O mercado da moda infantil vem se mostrando cada vez mais lucrativo e ganha crescente espaço no varejo nacional, representando uma alta anual de 6% no país, de acordo com a Associação Brasileira da Indústria Têxtil e de Confecção (Abit), e movimentando 8,4 bilhões de dólares em 2018. Porém, diferentemente de outros setores da indústria, o vestuário voltado às crianças deve atenção especial à segurança e diversão, e essa mera construção vai promover um impacto social em longo prazo na vida dos pequenos indivíduos.

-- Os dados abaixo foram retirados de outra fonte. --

import Literature.NumberTheory.Transcendental.LWMeasureAnalytic
import Literature.NumberTheory.Transcendental.LindemannWeierstrassMeasureProofs
import Literature.NumberTheory.Transcendental.LindemannWeierstrassMeasure
import Literature.NumberTheory.Transcendental.QuantitativeCIAPolynomial
import Literature.NumberTheory.Transcendental.LWMeasureTheoremArith
import HarnessLib

/-!
# Ably's measure of algebraic independence for `e^{y₁}, …, e^{yₙ}` — §III: the theorem from the criterion and the main proposition

`Literature/NumberTheory/Transcendental/LWMeasureTheorem.lean` — proofs only (no definitions,
no named facts, nothing asserted). The last step ("§III. Preuve du théorème", pp. 42–44) of
M. Ably, *Une version quantitative du théorème de Lindemann–Weierstrass*, Acta Arith. 67 (1994)
29–45, behind the named fact `Ably1994_lindemannWeierstrass_measure`
(`LindemannWeierstrassMeasure.lean`), in the tree's `ℚ`-setting: the measure
`log |P(e^{y₁}, …, e^{yₙ})| ≥ −c₂ Dⁿ (log H + exp(C Dⁿ log(D+1)))` is DEDUCED from

* the affine quantitative criterion for algebraic independence (Ably's "Critère", §I p. 31, over
  `ℚ`, for the point `(α, e^{y₁}, …, e^{yₙ}) ∈ ℂ^{n+1}` of transcendence degree `≤ n`, `α` an
  integral generator of `ℚ(y)`) — hypothesis `hcrit`, the statement of
  `QuantCIA.exists_const_affine_measure`;
* the "Proposition principale" (§II p. 33) in the tree's parametrisation — hypothesis `hMP`: for
  `M ≥ M₀` and `R ≥ exp(c_E Mⁿ log M)` a finite family `Q_i ∈ ℤ[w, X₁, …, Xₙ]` of degrees
  `≤ c_δ M`, sizes `log ‖Q_i‖₁ ≤ c_τ R / Mⁿ`, values `|Q_i(α, e^y)| ≤ e^{−R}` and without common
  zero within `e^{−2R}` of `(α, e^y)`;

by the choice of parameters of §III (simplified: `σ = 2`, `M ≍ D`, `δ = (c_δ+1)M`,
`U = A Mⁿ(D + log H) + Mⁿ exp(c_E Mⁿ log M)/c_τ + 2(n+1)(c_δ+1)M^{n+1}/c_τ + 1`,
`τ = c_τ U / Mⁿ`; at the scale `S` the proposition is applied with `R = S σⁿ ∈ (τ, U]`), the
sign `P(e^y) ≠ 0` being the Lindemann–Weierstrass theorem (`Ably1994.aeval_cexp_ne_zero`) and
the degenerate ranges (`n = 0`, constant `P`) being `LindemannWeierstrassMeasureProofs.lean`.
Both inputs are HYPOTHESES here (`ably1994_of_criterion_of_mainProp`); the real-arithmetic
bookkeeping is `LWMeasureTheoremArith.lean` (`thmIII_arith_*`).

## References

* [Ably1994] M. Ably, *Une version quantitative du théorème de Lindemann–Weierstrass*, Acta Arith.
  67 (1994) 29–45: Théorème (p. 30), §I Critère (p. 31), §II Proposition principale (p. 33),
  §III Preuve du théorème (pp. 42–44).
-/

noncomputable section

open MvPolynomial

namespace Literature.NumberTheory.Transcendental

namespace LWMeasure

/-! ### §III for `n = k + 1 ≥ 1`: the parameters -/

/-- **Ably 1994, §III (pp. 42–44), the choice of parameters**, for the point
`θ' = (α, e^{y₁}, …, e^{y_{k+1}}) ∈ ℂ^{k+2}`: from the criterion at `θ'` (constant `C`, `σ = 2`,
hypothesis `hcrit`) and the main proposition at `θ'` (hypothesis `hmain`) one gets `C₀, c₂ > 0`
with `|P(θ')| > exp(−c₂ D^{k+1} (log H + exp(C₀ D^{k+1} log(D+1))))` for every `P ∈ ℤ[w, X]`
with `P(θ') ≠ 0`, `1 ≤ deg P ≤ D`, naive height `≤ H` (`H ≥ 1`). Parameters: `M = M₀ + ⌈A c_τ D⌉
+ ⌈c_τ⌉ + 4`, `δ = (c_δ+1)M`, `U = A M^{k+1}(D + log H) + M^{k+1} e^{c_E M^{k+1} log M}/c_τ +
2(k+2)(c_δ+1)M^{k+2}/c_τ + 1`, `τ = c_τ U/M^{k+1}`, `A = 2 C K q^k (c_δ+1)^{k+1}`; at the scale
`S` the proposition is used with `R = S·2^{k+1}`. [cite: Ably1994, §III pp. 42–44] -/
private theorem core {k : ℕ} (θ' : Fin (k + 1 + 1) → ℂ) {C K q cE cδ cτ : ℝ} {M₀ : ℕ}
    (hC : 1 ≤ C) (hK : 2 ≤ K) (hq : 0 ≤ q) (hcE : 0 < cE) (hcδ : 0 < cδ) (hcτ : 0 < cτ)
    (hcrit : ∀ (δ τ U : ℝ), 1 ≤ δ → 2 * ((k + 1 + 1 : ℕ) : ℝ) * δ ≤ τ → τ < U →
      (∀ S : ℝ, τ < S * 2 ^ (k + 1) → S * 2 ^ (k + 1) ≤ U →
        ∃ (ι : Type) (_ : Fintype ι) (Q : ι → MvPolynomial (Fin (k + 1 + 1)) ℤ),
          (∀ i, ((Q i).totalDegree : ℝ) ≤ δ) ∧
          (∀ i, Real.log (Chudnovsky.l1 (Q i)) ≤ τ) ∧
          (∀ i, ‖MvPolynomial.aeval θ' (Q i)‖ ≤ Real.exp (-(S * 2 ^ (k + 1)))) ∧
          ∀ z : Fin (k + 1 + 1) → ℂ, (∀ i, ‖z i - θ' i‖ < Real.exp (-(S * 2 ^ (k + 2)))) →
            ∃ i, MvPolynomial.aeval z (Q i) ≠ 0) →
      ∀ P : MvPolynomial (Fin (k + 1 + 1)) ℤ, MvPolynomial.aeval θ' P ≠ 0 → 1 ≤ P.totalDegree →
        C * K * (q * δ) ^ k *
            (δ * (P.totalDegree + Real.log (mvPolyHeight P)) + τ * P.totalDegree) ≤ U →
        Real.exp (-U) < ‖MvPolynomial.aeval θ' P‖)
    (hmain : ∀ M : ℕ, M₀ ≤ M → ∀ R : ℝ,
      Real.exp (cE * (M : ℝ) ^ (k + 1) * Real.log (M : ℝ)) ≤ R →
        ∃ (ι : Type) (_ : Fintype ι) (Q : ι → MvPolynomial (Fin (k + 1 + 1)) ℤ),
          (∀ i, ((Q i).totalDegree : ℝ) ≤ cδ * M) ∧
          (∀ i, Real.log (Chudnovsky.l1 (Q i)) ≤ cτ * R / (M : ℝ) ^ (k + 1)) ∧
          (∀ i, ‖MvPolynomial.aeval θ' (Q i)‖ ≤ Real.exp (-R)) ∧
          ∀ x : Fin (k + 1 + 1) → ℂ, (∀ j, ‖x j - θ' j‖ < Real.exp (-(2 * R))) →
            ∃ i, MvPolynomial.aeval x (Q i) ≠ 0) :
    ∃ C₀ c₂ : ℝ, 0 < C₀ ∧ 0 < c₂ ∧ ∀ (P : MvPolynomial (Fin (k + 1 + 1)) ℤ) (D H : ℕ),
      MvPolynomial.aeval θ' P ≠ 0 → 1 ≤ P.totalDegree → P.totalDegree ≤ D → 1 ≤ H →
      (mvPolyHeight P : ℝ) ≤ H →
        Real.exp (-(c₂ * (D : ℝ) ^ (k + 1) *
            (Real.log H + Real.exp (C₀ * (D : ℝ) ^ (k + 1) * Real.log ((D : ℝ) + 1))))) <
          ‖MvPolynomial.aeval θ' P‖ := by
  -- the constants depending on `y` alone
  have hC0 : 0 ≤ C := by linarith
  have hK0 : 0 ≤ K := by linarith
  set A : ℝ := 2 * C * K * q ^ k * (cδ + 1) ^ (k + 1) with hA
  have hA0 : 0 ≤ A := by positivity
  set B : ℝ := (M₀ : ℝ) + A * cτ + cτ + 6 with hB
  have hB6 : 6 ≤ B := by
    have : (0 : ℝ) ≤ M₀ := Nat.cast_nonneg _
    have := mul_nonneg hA0 hcτ.le
    linarith
  have hlogB : 0 ≤ Real.log B := Real.log_nonneg (by linarith)
  have hC₀ : 0 < cE * B ^ (k + 1) * (2 * Real.log B + 1) + 1 := by
    have : 0 ≤ cE * B ^ (k + 1) * (2 * Real.log B + 1) := by positivity
    linarith
  refine ⟨cE * B ^ (k + 1) * (2 * Real.log B + 1) + 1,
    A * B ^ (k + 1) + B ^ (k + 1) / cτ +
      2 * ((k + 1 + 1 : ℕ) : ℝ) * (cδ + 1) * B ^ (k + 1 + 1) / cτ + 1,
    hC₀, by positivity, fun P D H hP0 hdeg1 hdegD hH1 hHP => ?_⟩
  -- the parameters depending on `D`, `H`
  have hD1 : (1 : ℝ) ≤ D := by exact_mod_cast hdeg1.trans hdegD
  set M : ℕ := M₀ + ⌈A * cτ * D⌉₊ + ⌈cτ⌉₊ + 4 with hM
  obtain ⟨hM₀M, hcM, hAM, hMB⟩ := thmIII_arith_M hA0 hcτ hD1 hM
  have hMpos : (0 : ℝ) < M := by linarith
  have hM1 : (1 : ℝ) ≤ M := by linarith
  set Rm : ℝ := Real.exp (cE * (M : ℝ) ^ (k + 1) * Real.log (M : ℝ)) with hRm
  set LH : ℝ := Real.log H with hLH
  have hLH0 : 0 ≤ LH := Real.log_nonneg (by exact_mod_cast hH1)
  set U : ℝ := A * (M : ℝ) ^ (k + 1) * ((D : ℝ) + LH) + (M : ℝ) ^ (k + 1) * Rm / cτ +
      2 * ((k + 1 + 1 : ℕ) : ℝ) * (cδ + 1) * (M : ℝ) ^ (k + 1 + 1) / cτ + 1 with hU
  set δ : ℝ := (cδ + 1) * M with hδ
  set τ : ℝ := cτ * U / (M : ℝ) ^ (k + 1) with hτ
  have hT0 : 0 ≤ A * (M : ℝ) ^ (k + 1) * ((D : ℝ) + LH) := by positivity
  obtain ⟨hδ1, h2mδ, hτU, hRmτ, hU0⟩ :=
    thmIII_arith_params (k := k) hcδ.le hcτ hcM (Real.exp_pos _).le hT0 hU
  -- the families of the main proposition at the scales of the criterion
  have hfam : ∀ S : ℝ, τ < S * 2 ^ (k + 1) → S * 2 ^ (k + 1) ≤ U →
      ∃ (ι : Type) (_ : Fintype ι) (Q : ι → MvPolynomial (Fin (k + 1 + 1)) ℤ),
        (∀ i, ((Q i).totalDegree : ℝ) ≤ δ) ∧
        (∀ i, Real.log (Chudnovsky.l1 (Q i)) ≤ τ) ∧
        (∀ i, ‖MvPolynomial.aeval θ' (Q i)‖ ≤ Real.exp (-(S * 2 ^ (k + 1)))) ∧
        ∀ z : Fin (k + 1 + 1) → ℂ, (∀ i, ‖z i - θ' i‖ < Real.exp (-(S * 2 ^ (k + 2)))) →
          ∃ i, MvPolynomial.aeval z (Q i) ≠ 0 := by
    intro S hS hSU
    obtain ⟨ι, hι, Q, hQdeg, hQh, hQval, hQzero⟩ :=
      hmain M hM₀M (S * 2 ^ (k + 1)) (hRmτ.trans hS.le)
    refine ⟨ι, hι, Q, fun i => (hQdeg i).trans ?_, fun i => (hQh i).trans ?_, hQval,
      fun z hz => hQzero z fun j => ?_⟩
    · rw [hδ]; nlinarith
    · exact div_le_div_of_nonneg_right (mul_le_mul_of_nonneg_left hSU hcτ.le) (by positivity)
    · have h := hz j
      rwa [show S * 2 ^ (k + 2) = 2 * (S * 2 ^ (k + 1)) by ring] at h
  -- the budget of the criterion
  have hlogHP : Real.log (mvPolyHeight P) ≤ LH := by
    rcases (Nat.cast_nonneg (mvPolyHeight P) : (0 : ℝ) ≤ _).eq_or_lt with h0 | hpos
    · rw [← h0, Real.log_zero]; exact hLH0
    · exact Real.log_le_log hpos hHP
  have hUT : A * (M : ℝ) ^ (k + 1) * ((D : ℝ) + LH) ≤ U := by
    have : 0 ≤ (M : ℝ) ^ (k + 1) * Rm / cτ := by positivity
    have : 0 ≤ 2 * ((k + 1 + 1 : ℕ) : ℝ) * (cδ + 1) * (M : ℝ) ^ (k + 1 + 1) / cτ := by
      positivity
    rw [hU]; linarith
  have hcond : C * K * (q * δ) ^ k *
      (δ * (P.totalDegree + Real.log (mvPolyHeight P)) + τ * P.totalDegree) ≤ U :=
    thmIII_arith_cond hA hC0 hK0 hq hcδ.le hcτ.le hMpos hAM (Nat.cast_nonneg _)
      (by exact_mod_cast hdegD) hlogHP hU0.le hUT
  have key := hcrit δ τ U hδ1 h2mδ hτU hfam P hP0 hdeg1 hcond
  -- the size of `U`
  refine lt_of_le_of_lt (Real.exp_le_exp.mpr (neg_le_neg ?_)) key
  rw [hU]
  exact thmIII_arith_final hA0 hB6 hcE.le hcδ.le hcτ hD1 hLH0 hM1 hMB

/-! ### The theorem -/

/-- **Ably 1994, Théorème (p. 30) from the Critère (§I) and the Proposition principale (§II),
by the choice of parameters of §III (pp. 42–44).** Given the affine quantitative criterion for
algebraic independence over `ℚ` (hypothesis `hcrit`, the statement of
`QuantCIA.exists_const_affine_measure`) and the main proposition for every datum `S : Setup`
(hypothesis `hMP`), the measure `Ably1994_lindemannWeierstrass_measure` holds: for
`ℚ`-linearly independent algebraic `y₁, …, yₙ` there are `C, c₂ > 0` with
`|P(e^{y₁}, …, e^{yₙ})| ≥ exp(−c₂ Dⁿ (log H + exp(C Dⁿ log(D+1))))` for every non-zero
`P ∈ ℤ[X₁, …, Xₙ]` of degree `≤ D` and naive height `≤ H`. The case `n = 0` and constant `P`
are the degenerate ranges (`LindemannWeierstrassMeasureProofs.lean`); for `n ≥ 1` the criterion
is applied at `(α, e^{y₁}, …, e^{yₙ}) ∈ ℂ^{n+1}` (`α` an integral generator of `ℚ(y)`,
transcendence degree `≤ n`) to `P` read in `ℤ[w, X₁, …, Xₙ]`, whose value is non-zero by the
Lindemann–Weierstrass theorem. [cite: Ably1994, §III pp. 42–44 (Preuve du théorème)] -/
theorem ably1994_of_criterion_of_mainProp
    (hcrit : ∀ (m k : ℕ), k + 1 < m → ∀ (θ : Fin m → ℂ),
      Algebra.trdeg ℚ ↥(IntermediateField.adjoin ℚ (Set.range θ)) ≤ ((k + 1 : ℕ) : Cardinal) →
      ∃ C : ℝ, 1 ≤ C ∧ ∀ (δ τ σ U : ℝ), 1 ≤ δ → 2 * m * δ ≤ τ → 1 ≤ σ → τ < U →
        (∀ S : ℝ, τ < S * σ ^ (k + 1) → S * σ ^ (k + 1) ≤ U →
          ∃ (ι : Type) (_ : Fintype ι) (Q : ι → MvPolynomial (Fin m) ℤ),
            (∀ i, ((Q i).totalDegree : ℝ) ≤ δ) ∧
            (∀ i, Real.log (Chudnovsky.l1 (Q i)) ≤ τ) ∧
            (∀ i, ‖MvPolynomial.aeval θ (Q i)‖ ≤ Real.exp (-(S * σ ^ (k + 1)))) ∧
            ∀ z : Fin m → ℂ, (∀ i, ‖z i - θ i‖ < Real.exp (-(S * σ ^ (k + 2)))) →
              ∃ i, MvPolynomial.aeval z (Q i) ≠ 0) →
        ∀ P : MvPolynomial (Fin m) ℤ, MvPolynomial.aeval θ P ≠ 0 → 1 ≤ P.totalDegree →
          C * QuantCIA.KConst m k σ θ * (QuantCIA.qConst m k σ * δ) ^ k *
              (δ * (P.totalDegree + Real.log (mvPolyHeight P)) + τ * P.totalDegree) ≤ U →
          Real.exp (-U) < ‖MvPolynomial.aeval θ P‖)
    (hMP : ∀ S : Setup, ∃ (M₀ : ℕ) (cE cδ cτ : ℝ), 0 < cE ∧ 0 < cδ ∧ 0 < cτ ∧
      ∀ (M : ℕ), M₀ ≤ M → ∀ (R : ℝ), Real.exp (cE * (M : ℝ) ^ S.n * Real.log (M : ℝ)) ≤ R →
        ∃ (ι : Type) (_ : Fintype ι) (Q : ι → MvPolynomial (Fin (S.n + 1)) ℤ),
          (∀ i, ((Q i).totalDegree : ℝ) ≤ cδ * M) ∧
          (∀ i, Real.log (Chudnovsky.l1 (Q i)) ≤ cτ * R / (M : ℝ) ^ S.n) ∧
          (∀ i, ‖MvPolynomial.aeval (Fin.cons S.α S.θ : Fin (S.n + 1) → ℂ) (Q i)‖ ≤ Real.exp (-R)) ∧
          ∀ x : Fin (S.n + 1) → ℂ,
            (∀ k, ‖x k - (Fin.cons S.α S.θ : Fin (S.n + 1) → ℂ) k‖ < Real.exp (-(2 * R))) →
            ∃ i, MvPolynomial.aeval x (Q i) ≠ 0) :
    Ably1994_lindemannWeierstrass_measure := by
  intro n y halg hli
  cases n with
  | zero => exact Ably1994.ably1994_measure_fin_zero y
  | succ k =>
  classical
  -- the data: an integral generator `α` of `ℚ(y)` and its minimal polynomial
  obtain ⟨α, R, c, hαint, hc, hcy⟩ := exists_generator y halg
  obtain ⟨M₀, cE, cδ, cτ, hcE, hcδ, hcτ, hmain⟩ :=
    hMP ⟨k + 1, Nat.succ_pos k, y, halg, hli, α, R, c, minpoly ℤ α, hc, minpoly.monic hαint,
      minpoly.natDegree_pos hαint, minpoly.aeval ℤ α, hcy⟩
  set θ' : Fin (k + 1 + 1) → ℂ := Fin.cons α (fun i => Complex.exp (y i)) with hθ'
  -- `trdeg_ℚ ℚ(α, e^y) ≤ k + 1`
  have hαalg : IsAlgebraic ℚ α := (IsFractionRing.isAlgebraic_iff ℤ ℚ ℂ).mp hαint.isAlgebraic
  have htr : Algebra.trdeg ℚ ↥(IntermediateField.adjoin ℚ (Set.range θ')) ≤
      ((k + 1 : ℕ) : Cardinal) := by
    refine (QuantCIA.trdeg_adjoin_range_le_card (F := ℚ) θ'
      (Finset.univ.image fun i => Complex.exp (y i)) fun i hi => ?_).trans ?_
    · revert hi
      refine Fin.cases (fun _ => ?_) (fun j hj => ?_) i
      · simpa [hθ'] using hαalg
      · exfalso; apply hj
        rw [hθ', Fin.cons_succ]
        exact Finset.mem_image_of_mem (fun i => Complex.exp (y i)) (Finset.mem_univ j)
    · have : (Finset.univ.image fun i => Complex.exp (y i)).card ≤ k + 1 :=
        Finset.card_image_le.trans (by simp)
      exact_mod_cast this
  -- the criterion at `θ'` with `σ = 2`, and §III
  obtain ⟨C, hC1, hC⟩ := hcrit (k + 1 + 1) k (by omega) θ' htr
  have hq : 0 ≤ QuantCIA.qConst (k + 1 + 1) k 2 := by unfold QuantCIA.qConst; positivity
  obtain ⟨C₀, c₂, hC₀, hc₂, hmeas⟩ := core θ' hC1
    (QuantCIA.two_le_KConst (k + 1 + 1) k (by norm_num : (1 : ℝ) ≤ 2) θ') hq hcE hcδ hcτ
    (fun δ τ U h1 h2 h3 => hC δ τ 2 U h1 h2 (by norm_num) h3) hmain
  refine ⟨C₀, c₂, hC₀, hc₂, fun P D H hP hdeg hH => ?_⟩
  rcases Nat.eq_zero_or_pos P.totalDegree with h0 | hpos
  · exact Ably1994.ablyBound_le_norm_aeval_of_totalDegree_eq_zero hc₂.le _ hP h0 D hH
  -- `P` read in `ℤ[w, X₁, …, Xₙ]`
  have hH1 : 1 ≤ H := Ably1994.one_le_of_coeff_abs_le hP hH
  have heval : MvPolynomial.aeval θ' (rename Fin.succ P) =
      MvPolynomial.aeval (fun i => Complex.exp (y i)) P := by
    rw [MvPolynomial.aeval_rename]; rfl
  have hP'0 : MvPolynomial.aeval θ' (rename Fin.succ P) ≠ 0 := by
    rw [heval]; exact Ably1994.aeval_cexp_ne_zero y halg hli hP
  have hdeg' : (rename Fin.succ P).totalDegree = P.totalDegree :=
    totalDegree_rename_of_injective (Fin.succ_injective _) P
  have hHP' : (mvPolyHeight (rename Fin.succ P) : ℝ) ≤ H := by
    exact_mod_cast mvPolyHeight_rename_le_of_injective (Fin.succ_injective _) hH
  have key := hmeas (rename Fin.succ P) D H hP'0 (by rw [hdeg']; exact hpos)
    (by rw [hdeg']; exact hdeg) hH1 hHP'
  rw [heval] at key
  exact key.le

end LWMeasure

end Literature.NumberTheory.Transcendental

end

Só que essa preocupação nem sempre existiu. Até o século 18, a molecada se vestia com as mesmas roupas para os adultos em tamanho menor. Uma mobilização impulsionada pelo filósofo Jean-Jacques Rousseau fez com que os trajes proporcionassem a liberdade de deslocamento e tivessem um cuidado específico com o bem-estar. No entanto, antes dos anos 1950, quando a produção passou a ser industrial, a confecção das vestes ainda era artesanal e um ofício majoritariamente doméstico.

Passados quarenta anos do início da massificação da moda, na década de 90, em uma tendência global, os infantes se convertem em alvo da publicidade, com a difusão da propaganda na televisão e internet, o que faz com que eles próprios passem a ter desejos e realizem as suas escolhas nesse segmento.

O público mirim ganha força de consumo na medida em que suas decisões já não são pautadas por seus responsáveis. Ele conquista influência dentro dos lares e impõe seus anseios sobre os adultos. Mais do que nunca, as crianças assimilam depressa o processo de compra e sabem exatamente o que querem. A pesquisa de 2013 O Papel Social da Moda: a Infância e seu Universo Reconhecido mostrou que 50% das meninas e 60% dos meninos, entre 50 entrevistados, são os que selecionam sozinhos os trajes que querem adquirir. Essa opção está baseada em um contato prévio visto nos meios de comunicação ou em colegas. Na hora da aquisição, existe uma propensão dos pais a atenderem aos pedidos dos filhos, várias vezes, na tentativa de compensar a falta de tempo e ausência em casa.

Assim como acontece com os maiores, a roupa de um indivíduo em desenvolvimento vai muito além de proteger o seu corpo, ela se tornou quase uma extensão dele. Antes vista como fútil, a moda está relacionada à construção da personalidade e identidade dos pequenos, que vão entendendo o seu lugar no coletivo por meio da percepção dos outros e de si mesmo. Uma veste pode indicar gênero, idade, religião, status, profissão, nacionalidade, entre diversos aspectos.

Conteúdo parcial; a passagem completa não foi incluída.